THE LONGEST SUICIDE NOTE IN HISTORY

 

See Also: DIARIES; ROYALTY Stamped Upon; TEA Tony Benn; A TIMELY CHANCELLOR; WHITEHALL Ministers, George Brown

Anthony Wedgwood Benn was a son of the Labour politician William Wedgwood Benn 1st Viscount Stansgate. As a six-year-old he delivered his first speech in the Smith Square home of Sir Oswald Mosley. In 1950, while still only in his mid-twenties, Wedgwood Benn was elected to serve as a Labour MP. He developed into being a superb Parliamentary orator. His speeches were often marked by an element of humour. His conduct within the House of Commons was always well-mannered; he had taken to heart the advice that his father had given him that he should Never wrestle with a chimney sweep .

For his first two decades as an M.P. Wedgwood Benn was a member of the centre-right portion of the Labour Party. In the late 1960s he backed a campaign to rein in the growing power of the trade unions. His political career was fostered by the party leader Harold Wilson. However, as the decade closed, a distance developed between the two men. During the 1970 general election, Wedgwood Benn delivered an ill-judged address that became known as the Belsen Speech . Labour was defeated and the Conservatives were returned to office. In retrospect, it was appreciated that Wedgwood Benn's conduct had contributed to his own party's expulsion from power.

In 1971 the M.P. visited Maoist China. He seems to have taken what he saw there at face value. Following his return, he told some of his senior colleagues that they should become Advisers to the Proletariat . Among grassroots members of the Labour Party militant political opinions were being expressed more frequently than had been the case previously. The totalitarian Left had appreciated that it would never achieve power in Britain by democratic means. Therefore, Trotskyites had taken to joining the party in order to try to manipulate its structure in an attempt to secure political influence for themselves. Wedgwood Benn came to believe that he could advance social justice by riding the tide of growing radicalism. His outlook was not derived from Marxism. Rather, it came to converge with it, having initially been informed by a form of Christianity. He did not acknowledge the reality that the nature of the force that he was seeking to exploit stemmed in large part from the actions of a minority that was anti-democratic. It only advocated democracy as a means by which it could advance its own agenda.

In 1972 Wedgwood Benn shortened his name to Tony Benn . He also dropped the fact that he had attended Westminster School, a leading public school, from the Education portion of his entry in the annual biographical reference work Who's Who. He adjusted the section so that it read Still in progress . The exasperated Wilson remarked that Benn was a sort of ageing perennial youth who immatures with age. Jimmy Reid, a prominent Scottish-born trade union official, commented that the man had had more conversions on the road to Damascus than a Syrian long-distance truck driver. Benn had been a member of the Labour Party's National Executive Committee (the NEC) since 1959. He used his position as the Chairman of the body's Home Policy Committee to advance a programme that chimed with the public views of the party's Trotskyite activists.
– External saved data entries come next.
/-- ★★★ **THE N05 KNIT's UNIQUENESS SOCKET `SP5u` SERVED AT NESTED PERIODIC MEMBERS, BELOW ONE MEMBER-UNIFORM PAIR OF THRESHOLDS** (Prop. 5 p. 94: «There exist
positive constants c₂, c₃, depending on d and L only … Such a configuration u′ is unique in the domain |λ|, |Dλ|₍₋₁₎ < c₃» (1.109); Thm 4 p. 95; on the torus §3
p. 98): `∃ cu cP > 0` FIRST — functions of `(d, L, B₈, B₀′ᴴ, B₂′, B_G, B_R, c_L, c₅₉)` only (`cu` := the radius of `B8SockWindowsSrc.uniqWindows_of_guard_src`,
`cP := min(c_W, c_L, c₅₉, c_γ)` with `c_γ(d, L, B₈)` of `gammaWindows_of_guard`) — THEN at every member `i : ZdIdx d L` and period `P : ℕ`, for every
`Φ`, `Adm`, `LanF` whose top-level gauge condition implies (1.38) (`LanF U₀ φ i.k W → IsLandau138W L i.k i.η (i.Ω 0) (i.Λs i.k) U₀ W`; instance (i)
«zero source»: `Iff.rfl`), under the three laws of the periodic (1.5)-index (`i.Ω 0 = univ`; `Lᵏ ∣ P`; `i.Λs i.k j` invariant under the period shifts
`+ (P∕Lʲ) • e ι`, `j ≤ k`), the supplier `SLetUBper` of [4]'s uniqueness letters at `(i, P)` (laws at periodic arguments, regime `α₀ ≤ c_L`) and T5's own
guarded sourced b9 socket text `SH59src` at `(i, P)` below `c₅₉` (class `towerBondsP L i.Ω (i.Λs m) ·`): **T5's `SP5u` binder text
(`B8Thm4CoreZdGF3HP2PerLanEGamma.thm4Core_zdGF3HP₂Per_map_lanE_γ'` :174–:194) at `(i, P)` VERBATIM.**  Proof: U2 `sp5u_of_lettersUB_γ'_per` at the member's own
tower (`B8TowerBondsPrinted.ZdIdx.towerBondsP_laws i`), the windows discharged by `uniqWindows_of_guard_src` (source size `0`) and `gammaWindows_of_guard`.
[cite: Balaban1985RegularSpaces, Prop. 5 (1.109) p.94 («c₂, c₃»), Thm 4 p.88 («exactly one»), p.95, (1.5)–(1.6) p.77, (1.31) p.82, §3 p.98; Balaban1985Averaging, (4) p.18; Balaban1985BackgroundPropagators, Thm 3.1 p.397, Thm 3.3 p.398] -/
theorem sockP5uPer_of_lettersAtPerNested (hd2 : 2 ≤ d) (hL : 2 ≤ L) (hB : 2 ≤ 5 * (d : ℝ) * L * B₈) (hcL : 0 < cL) (hB₀ : 0 < B₀) (hB₀' : 0 < B₀')
    (hB₀'H : 0 < B₀'H) (hB₂' : 0 ≤ B₂') (hBG : 0 ≤ BG) (hBR : 0 ≤ BR) (hγ' : 0 ≤ γ') (hB₀8 : B₀ ≤ B₈)
    (hγB : 5 * (d : ℝ) * L * B₀ + 2 * (γ' * B₀) ≤ 5 * (d : ℝ) * L * B₈) (hc59 : 0 < c59) :
    ∃ cu cP : ℝ, 0 < cu ∧ 0 < cP ∧
      ∀ (i : ZdIdx d L) (P : ℕ) {Φ : Type*} (Adm : Φ → (Site d → Fin d → 𝔸ˣ) → ℝ → ℝ → Prop)
        (LanF : (Site d → Fin d → 𝔸ˣ) → Φ → ℕ → (Site d → Fin d → 𝔸ˣ) → Prop),
      -- the knit's gauge predicate implies (1.38) at the top level (instance (i) «zero source»: `fun _ _ _ h => h`)
      (∀ (U₀ : Site d → Fin d → 𝔸ˣ) (φ : Φ) (W : Site d → Fin d → 𝔸ˣ), LanF U₀ φ i.k W → IsLandau138W L i.k i.η (i.Ω 0) (i.Λs i.k) U₀ W) →
      -- the three laws of the periodic (1.5)-index at this member (p. 77 «Ω_j ⊂ T_η», (1.5)–(1.6))
      i.Ω 0 = Set.univ → ((L : ℤ) ^ i.k ∣ (P : ℤ)) →
      (∀ j, j ≤ i.k → ∀ (y : Site d) (ι : Fin d), y + ((P : ℤ) / (L : ℤ) ^ j) • e ι ∈ i.Λs i.k j ↔ y ∈ i.Λs i.k j) →
      -- (a) ONE SUPPLIER of [4]'s uniqueness letters at `(i.k, i.Λs i.k, U₀)` for unitary `P`-PERIODIC backgrounds in the regime `α₀ ≤ c_L`
      (∀ α₀ : ℝ, 0 < α₀ → α₀ ≤ cL → ∀ U₀ : Site d → Fin d → 𝔸ˣ, (∀ x κ, U₀ x κ ∈ unitaryUnits 𝔸) → IsPeriodic P U₀ → InAk L i.k i.η α₀ i.Ω U₀ →
        ∃ (g Δ : (Site d → 𝔸) →ₗ[ℂ] (Site d → 𝔸)) (q : (Site d → 𝔸) →ₗ[ℂ] (ℕ → Site d → 𝔸)) (qs : (ℕ → Site d → 𝔸) →ₗ[ℂ] (Site d → 𝔸))
          (Aw c : (ℕ → Site d → 𝔸) →ₗ[ℂ] (ℕ → Site d → 𝔸)) (H' : XSpace d i.k 𝔸 →ₗ[ℂ] (Site d → 𝔸)),
          (∀ x : Site d → 𝔸, (∀ (z : Site d) (ι : Fin d), x (z + (P : ℤ) • e ι) = x z) → (∃ C : ℝ, ∀ y, ‖x y‖ ≤ C) →
            g (Δ x + qs (Aw (q x))) = x) ∧
          (∀ φ : ℕ → Site d → 𝔸, (∀ j, j ≤ i.k → ∀ (y : Site d) (ι : Fin d), φ j (y + ((P : ℤ) / (L : ℤ) ^ j) • e ι) = φ j y) →
            qs (c (q (g (g (qs φ))))) = qs φ) ∧
          (∀ (f : Site d → 𝔸), ∀ x ∈ i.Ω 0, Δ f x = covLap i.η U₀ ((i.Ω 0).indicator f) x) ∧
          (∀ (μ : ℕ → Site d → 𝔸), ∀ x ∈ i.Ω 0, qs μ x = QT L i.k (i.Λs i.k) U₀ μ x) ∧
          (∀ (f : Site d → 𝔸) (j : ℕ), j ≤ i.k → ∀ y ∈ i.Λs i.k j, q f j y = QprimeIter (zdBlocking d L) (bgT L U₀) j f y) ∧
          (∀ (f : Site d → 𝔸) (j : ℕ) (y : Site d), ¬ (j ≤ i.k ∧ y ∈ i.Λs i.k j) → q f j y = 0) ∧
          (∀ (f : Site d → 𝔸) (z : Site d) (ι : Fin d), g f (z + (P : ℤ) • e ι) = g f z) ∧
          (∀ μ : ℕ → Site d → 𝔸, ∀ j, j ≤ i.k → ∀ (y : Site d) (ι : Fin d), Aw μ j (y + ((P : ℤ) / (L : ℤ) ^ j) • e ι) = Aw μ j y) ∧
          (∀ (X : XSpace d i.k 𝔸) (x : Site d), ‖H' X x‖ ≤ B₀'H * ‖X‖) ∧
          (∀ j, j ≤ i.k → ∀ (X : XSpace d i.k 𝔸), ∀ p ∈ {b : Site d × Fin d | SideTouches (i.Ω j) b.1 b.2},
            wt L i.η j * ‖covDerivFwd i.η U₀ p.2 (H' X) p.1‖ ≤ B₀'H * ‖X‖) ∧
          (∀ X : XSpace d i.k 𝔸, Bd2 L i.η i.k i.Ω (covLap i.η U₀ (H' X)) (B₂' * ‖X‖)) ∧
          (∀ X : XSpace d i.k 𝔸, (∀ (p : Fin (i.k + 1) × Site d) (ι : Fin d), X (p.1, p.2 + ((P : ℤ) / (L : ℤ) ^ (p.1 : ℕ)) • e ι) = X p) →
            ∀ (z : Site d) (ι : Fin d), H' X (z + (P : ℤ) • e ι) = H' X z) ∧
          (∀ (Y : XSpace d i.k 𝔸), (∀ (p : Fin (i.k + 1) × Site d) (ι : Fin d), Y (p.1, p.2 + ((P : ℤ) / (L : ℤ) ^ (p.1 : ℕ)) • e ι) = Y p) →
            ∀ (j : ℕ) (hj : j ≤ i.k) (y : Site d), y ∈ i.Λs i.k j →
            QprimeIter (zdBlocking d L) (bgT L U₀) j (H' Y) y = Y (⟨j, Nat.lt_succ_of_le hj⟩, y)) ∧
          (∀ (f : Site d → 𝔸) (r : ℝ), 0 ≤ r → Bd2 L i.η i.k i.Ω f r →
            (∀ x, ‖g f x‖ ≤ BG * r) ∧ ∀ j, j ≤ i.k → ∀ p ∈ {b : Site d × Fin d | SideTouches (i.Ω j) b.1 b.2},
              wt L i.η j * ‖covDerivFwd i.η U₀ p.2 (g f) p.1‖ ≤ BG * r) ∧
          (∀ (f : Site d → 𝔸) (r : ℝ), 0 ≤ r → Bd2 L i.η i.k i.Ω f r → Bd2 L i.η i.k i.Ω (f - g (qs (c (q (g f))))) (BR * r))) →
      -- (b) T5's OWN guarded sourced b9 socket text `SH59src` at `(i, P)` below `c₅₉`
      (∀ α₀ α₁ : ℝ, 0 < α₀ → 0 < α₁ → α₀ + α₁ ≤ c59 →
        ∀ U₀ U' : Site d → Fin d → 𝔸ˣ, (∀ x κ, U₀ x κ ∈ unitaryUnits 𝔸) → (∀ x κ, U' x κ ∈ unitaryUnits 𝔸) →
        IsPeriodic P U₀ → IsPeriodic P U' → ∀ φ : Φ, Adm φ U₀ α₀ α₁ →
        InAk L i.k i.η α₀ i.Ω U₀ → InAk L i.k i.η α₀ i.Ω (mulCfg U' U₀) → (∀ m, m ≤ i.k → InAx L m (i.Λs m) U₀ (mulCfg U' U₀)) →
        (∀ j, j ≤ i.k → ∀ (z : Site d) (μ : Fin d),
          ((∀ x, InBox (tlo L z j) (thi L z j) x → x ∈ i.Ω j) ∨ (∀ x, InBox (tlo L (z + e μ) j) (thi L (z + e μ) j) x → x ∈ i.Ω j)) →
          ‖(avgIter L (mulCfg U' U₀) j z μ : 𝔸) - (avgIter L U₀ j z μ : 𝔸)‖ ≤ α₁) →
        (∀ b ∈ {b : Site d × Fin d | SideTouches (i.Ω 0) b.1 b.2}, ‖((U' b.1 b.2 : 𝔸ˣ) : 𝔸) - 1‖ ≤ α₁) →
        (∀ m, 1 ≤ m → m ≤ i.k → ∀ (u : Site d → 𝔸ˣ) (W : Site d → Fin d → 𝔸ˣ) (A' : Site d → Fin d → 𝔸),
          (∀ x, u x ∈ unitaryUnits 𝔸) → IsPeriodic P u → IsPeriodic P W → IsPeriodic P A' →
          mgauge U₀ u W = U' → Restr129 L m (i.Λs m) U₀ u → LanF U₀ φ m W →
          (∀ y τ, IsSelfAdjoint (A' y τ)) →
          (∀ j, j ≤ m → ∀ y τ, SideTouches (i.Ω j) y τ →
          W y τ = cfgExp i.η A' y τ ∧ ‖A' y τ‖ ≤ (2 * (L * (5 * (d : ℝ) * L * B₈ * (α₀ + α₁))) + 8 * (8 * B₀' * (5 * (d : ℝ) * L * B₈) * (α₀ + α₁))) * ((L : ℝ) ^ j * i.η)⁻¹) →
          (∀ y τ, (∀ j, j ≤ m → ¬ SideTouches (i.Ω j) y τ) → A' y τ = 0) →
          msup L m i.η (-(1 : ℝ)) (fun j (b : Site d × Fin d) => SideTouches (i.Ω j) b.1 b.2) (fun b => A' b.1 b.2)
          ≤ B₀ * (bondNorm L m i.η (-(3 : ℝ)) i.Ω (fun x μ => Jcur i.η U₀ A' μ x)
          + wsup 1 (fun p : {p : ℕ × (Site d × Fin d) // p.1 ≤ m ∧ p.2 ∈ towerBondsP L i.Ω (i.Λs m) p.1} =>
          linCovIter L U₀ (iEta i.η A') p.1.1 p.1.2.1 p.1.2.2)) + γ' * B₀ * (α₀ + α₁) ∧
          msup L m i.η (-(2 : ℝ)) (fun j (t : Fin d × Fin d × Site d) => SideTouches (i.Ω j) t.2.2 t.2.1)
          (fun t => covDerivFwd i.η U₀ t.1 (fun z => A' z t.2.1) t.2.2)
          ≤ B₀ * (bondNorm L m i.η (-(3 : ℝ)) i.Ω (fun x μ => Jcur i.η U₀ A' μ x)
          + wsup 1 (fun p : {p : ℕ × (Site d × Fin d) // p.1 ≤ m ∧ p.2 ∈ towerBondsP L i.Ω (i.Λs m) p.1} =>
          linCovIter L U₀ (iEta i.η A') p.1.1 p.1.2.1 p.1.2.2)) + γ' * B₀ * (α₀ + α₁))) →
      -- T5's `SP5u` binder text at `(i, P)`
      ∀ α₀ α₁ : ℝ, 0 < α₀ → 0 < α₁ → α₀ + α₁ ≤ cP →
        ∀ U₀ U' : Site d → Fin d → 𝔸ˣ, (∀ x κ, U₀ x κ ∈ unitaryUnits 𝔸) → (∀ x κ, U' x κ ∈ unitaryUnits 𝔸) →
        IsPeriodic P U₀ → IsPeriodic P U' → ∀ φ : Φ, Adm φ U₀ α₀ α₁ →
        InAk L i.k i.η α₀ i.Ω U₀ → InAk L i.k i.η α₀ i.Ω (mulCfg U' U₀) → (∀ m, m ≤ i.k → InAx L m (i.Λs m) U₀ (mulCfg U' U₀)) →
        (∀ j, j ≤ i.k → ∀ (z : Site d) (μ : Fin d),
          ((∀ x, InBox (tlo L z j) (thi L z j) x → x ∈ i.Ω j) ∨ (∀ x, InBox (tlo L (z + e μ) j) (thi L (z + e μ) j) x → x ∈ i.Ω j)) →
          ‖(avgIter L (mulCfg U' U₀) j z μ : 𝔸) - (avgIter L U₀ j z μ : 𝔸)‖ ≤ α₁) →
        (∀ b ∈ {b : Site d × Fin d | SideTouches (i.Ω 0) b.1 b.2}, ‖((U' b.1 b.2 : 𝔸ˣ) : 𝔸) - 1‖ ≤ α₁) →
        ∀ u₁ : Site d → 𝔸ˣ, (∀ x, u₁ x ∈ unitaryUnits 𝔸) → (∀ x, x ∉ i.Ω 0 → u₁ x = 1) → IsPeriodic P u₁ → Restr129 L i.k (i.Λs i.k) U₀ u₁ →
        LanF U₀ φ i.k (mgauge U₀ u₁⁻¹ U') →
        (∃ A₁ : Site d → Fin d → 𝔸, ∀ j, j ≤ i.k → ∀ (x : Site d) (κ : Fin d), SideTouches (i.Ω j) x κ →
          mgauge U₀ u₁⁻¹ U' x κ = cfgExp i.η A₁ x κ ∧ ‖A₁ x κ‖ ≤ (5 * (d : ℝ) * L * B₈ * (α₀ + α₁)) * ((L : ℝ) ^ j * i.η)⁻¹) →
        ∀ (v w : Site d → 𝔸ˣ) (lam mu : Site d → 𝔸),
        IsPeriodic P v → IsPeriodic P w → IsPeriodic P lam → IsPeriodic P mu →
        (∀ x, ((gaugeExp lam x : 𝔸ˣ) : 𝔸) = ((v x : 𝔸ˣ) : 𝔸) ∧ IsSelfAdjoint (lam x) ∧ ‖lam x‖ < cu) → (∀ x, x ∉ i.Ω 0 → lam x = 0) →
        (∀ j, j ≤ i.k → ∀ b ∈ {b : Site d × Fin d | SideTouches (i.Ω j) b.1 b.2}, ((L : ℝ) ^ j * i.η) * ‖covDerivFwd i.η U₀ b.2 lam b.1‖ < cu) →
        (∀ x, ((gaugeExp mu x : 𝔸ˣ) : 𝔸) = ((w x : 𝔸ˣ) : 𝔸) ∧ IsSelfAdjoint (mu x) ∧ ‖mu x‖ < cu) → (∀ x, x ∉ i.Ω 0 → mu x = 0) →
        (∀ j, j ≤ i.k → ∀ b ∈ {b : Site d × Fin d | SideTouches (i.Ω j) b.1 b.2}, ((L : ℝ) ^ j * i.η) * ‖covDerivFwd i.η U₀ b.2 mu b.1‖ < cu) →
        LanF U₀ φ i.k (mgauge U₀ v⁻¹ (mgauge U₀ u₁⁻¹ U')) → Restr129 L i.k (i.Λs i.k) U₀ (u₁ * v) →
        LanF U₀ φ i.k (mgauge U₀ w⁻¹ (mgauge U₀ u₁⁻¹ U')) → Restr129 L i.k (i.Λs i.k) U₀ (u₁ * w) →
        ∀ x, v x = w x := by
  have hL1 : 1 ≤ L := le_trans (by norm_num) hL
  have hd1 : 1 ≤ d := le_trans (by norm_num) hd2
  have hB₈ : 0 < B₈ := lt_of_lt_of_le hB₀ hB₀8
  -- the uniqueness windows at source size `0` (member-uniform): radius `α₄`, domain `c_u`, threshold `c_W`
  obtain ⟨α₄, cu, cW, hα₄, hcu, hcW, hW⟩ := uniqWindows_of_guard_src hd1 hL1 hB₈ hB hB₀'H hB₂' hBG hBR (le_refl (0 : ℝ))
  -- EDITION γ: the five γ windows from one more member-uniform threshold `c_γ(d, L, B₈)`
  obtain ⟨cγ, hcγ, hWγ⟩ := gammaWindows_of_guard (d := d) hd1 hL1 hB₈
  refine ⟨cu, min cW (min cL (min c59 cγ)), hcu, lt_min hcW (lt_min hcL (lt_min hc59 hcγ)), ?_⟩
  intro i P Φ Adm LanF hLan138 hΩ0 hPdiv hΛ SLetUBper SH59
  have hPW : min cW (min cL (min c59 cγ)) ≤ cW := min_le_left _ _
  have hPL : min cW (min cL (min c59 cγ)) ≤ cL := (min_le_right _ _).trans (min_le_left _ _)
  have hP59 : min cW (min cL (min c59 cγ)) ≤ c59 := (min_le_right _ _).trans ((min_le_right _ _).trans (min_le_left _ _))
  have hPγ : min cW (min cL (min c59 cγ)) ≤ cγ := (min_le_right _ _).trans ((min_le_right _ _).trans (min_le_right _ _))
  exact sp5u_of_lettersUB_γ'_per hd2 hL i.hη i.hk P i.hΩ hΩ0 (B8TowerBondsPrinted.ZdIdx.towerBondsP_laws i).1
    (B8TowerBondsPrinted.ZdIdx.towerBondsP_laws i).2 i.htower hPdiv hΛ hB₀ hB₀' hB₀'H hB₂' hBG hBR hγ' hB₀8 hγB hα₄ SLetUBper hPL Adm LanF hLan138
    (fun α₀ α₁ hα₀ hα₁ hs => SH59 α₀ α₁ hα₀ hα₁ (hs.trans hP59))
    (fun α₀ α₁ hα₀ hα₁ hs cs cB cDA hE hE₂ lE lE₂ h1 h2 h3 h4 h5 h6 h7 => by
      have h := hW α₀ α₁ hα₀ hα₁ (hs.trans hPW) cs cB cDA hE hE₂ lE lE₂ h1 h2 h3 h4 h5 h6 h7
      simp only [zero_mul, zero_div, add_zero] at h
      exact h)
    (fun α₀ α₁ hα₀ hα₁ hs => hWγ α₀ α₁ hα₀ hα₁ (hs.trans hPγ))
The Conservative government collapsed under the stresses induced by inflation and industrial militancy. The Labour Party was again elected to office in February 1974. Benn was appointed to be Secretary of State for Industry. As such, his decisions were informed by utopian optimism rather than by clear-sighted realism. He believed that Britons would be best served by an isolated, command-driven economy. He thought that transferring the ownership and management of large industrial companies to workers co-operatives would prove to be a panacea for the nation's economic problems. His actions proved to be ill-judged. All of the co-ops failed. Cyril Smith, a populist Liberal M.P., declared that the minister was doing more to damage British industry than the combined efforts of the Luftwaffe and the U-boats. Within Cabinet, Benn s affability had meant that many of his colleagues had been prepared initially to grant him a large degree of leeway. However, as his lack of pragmatism became increasingly evident, they felt compelled to turn down the proposals that he made.

A second general election was held in October. By then Benn had established himself as a bogeyman for much of the national press. For a spell the rubbish that he and his family put out for collection was systematically searched by tabloid journalists. The newshounds were looking for anything that they might be able to embarrass him with. Even The Guardian, which had a centre-left readership, had someone calculate how much tea he had drunk during his lifetime. This was done in an attempt to assess what its impact upon him might be.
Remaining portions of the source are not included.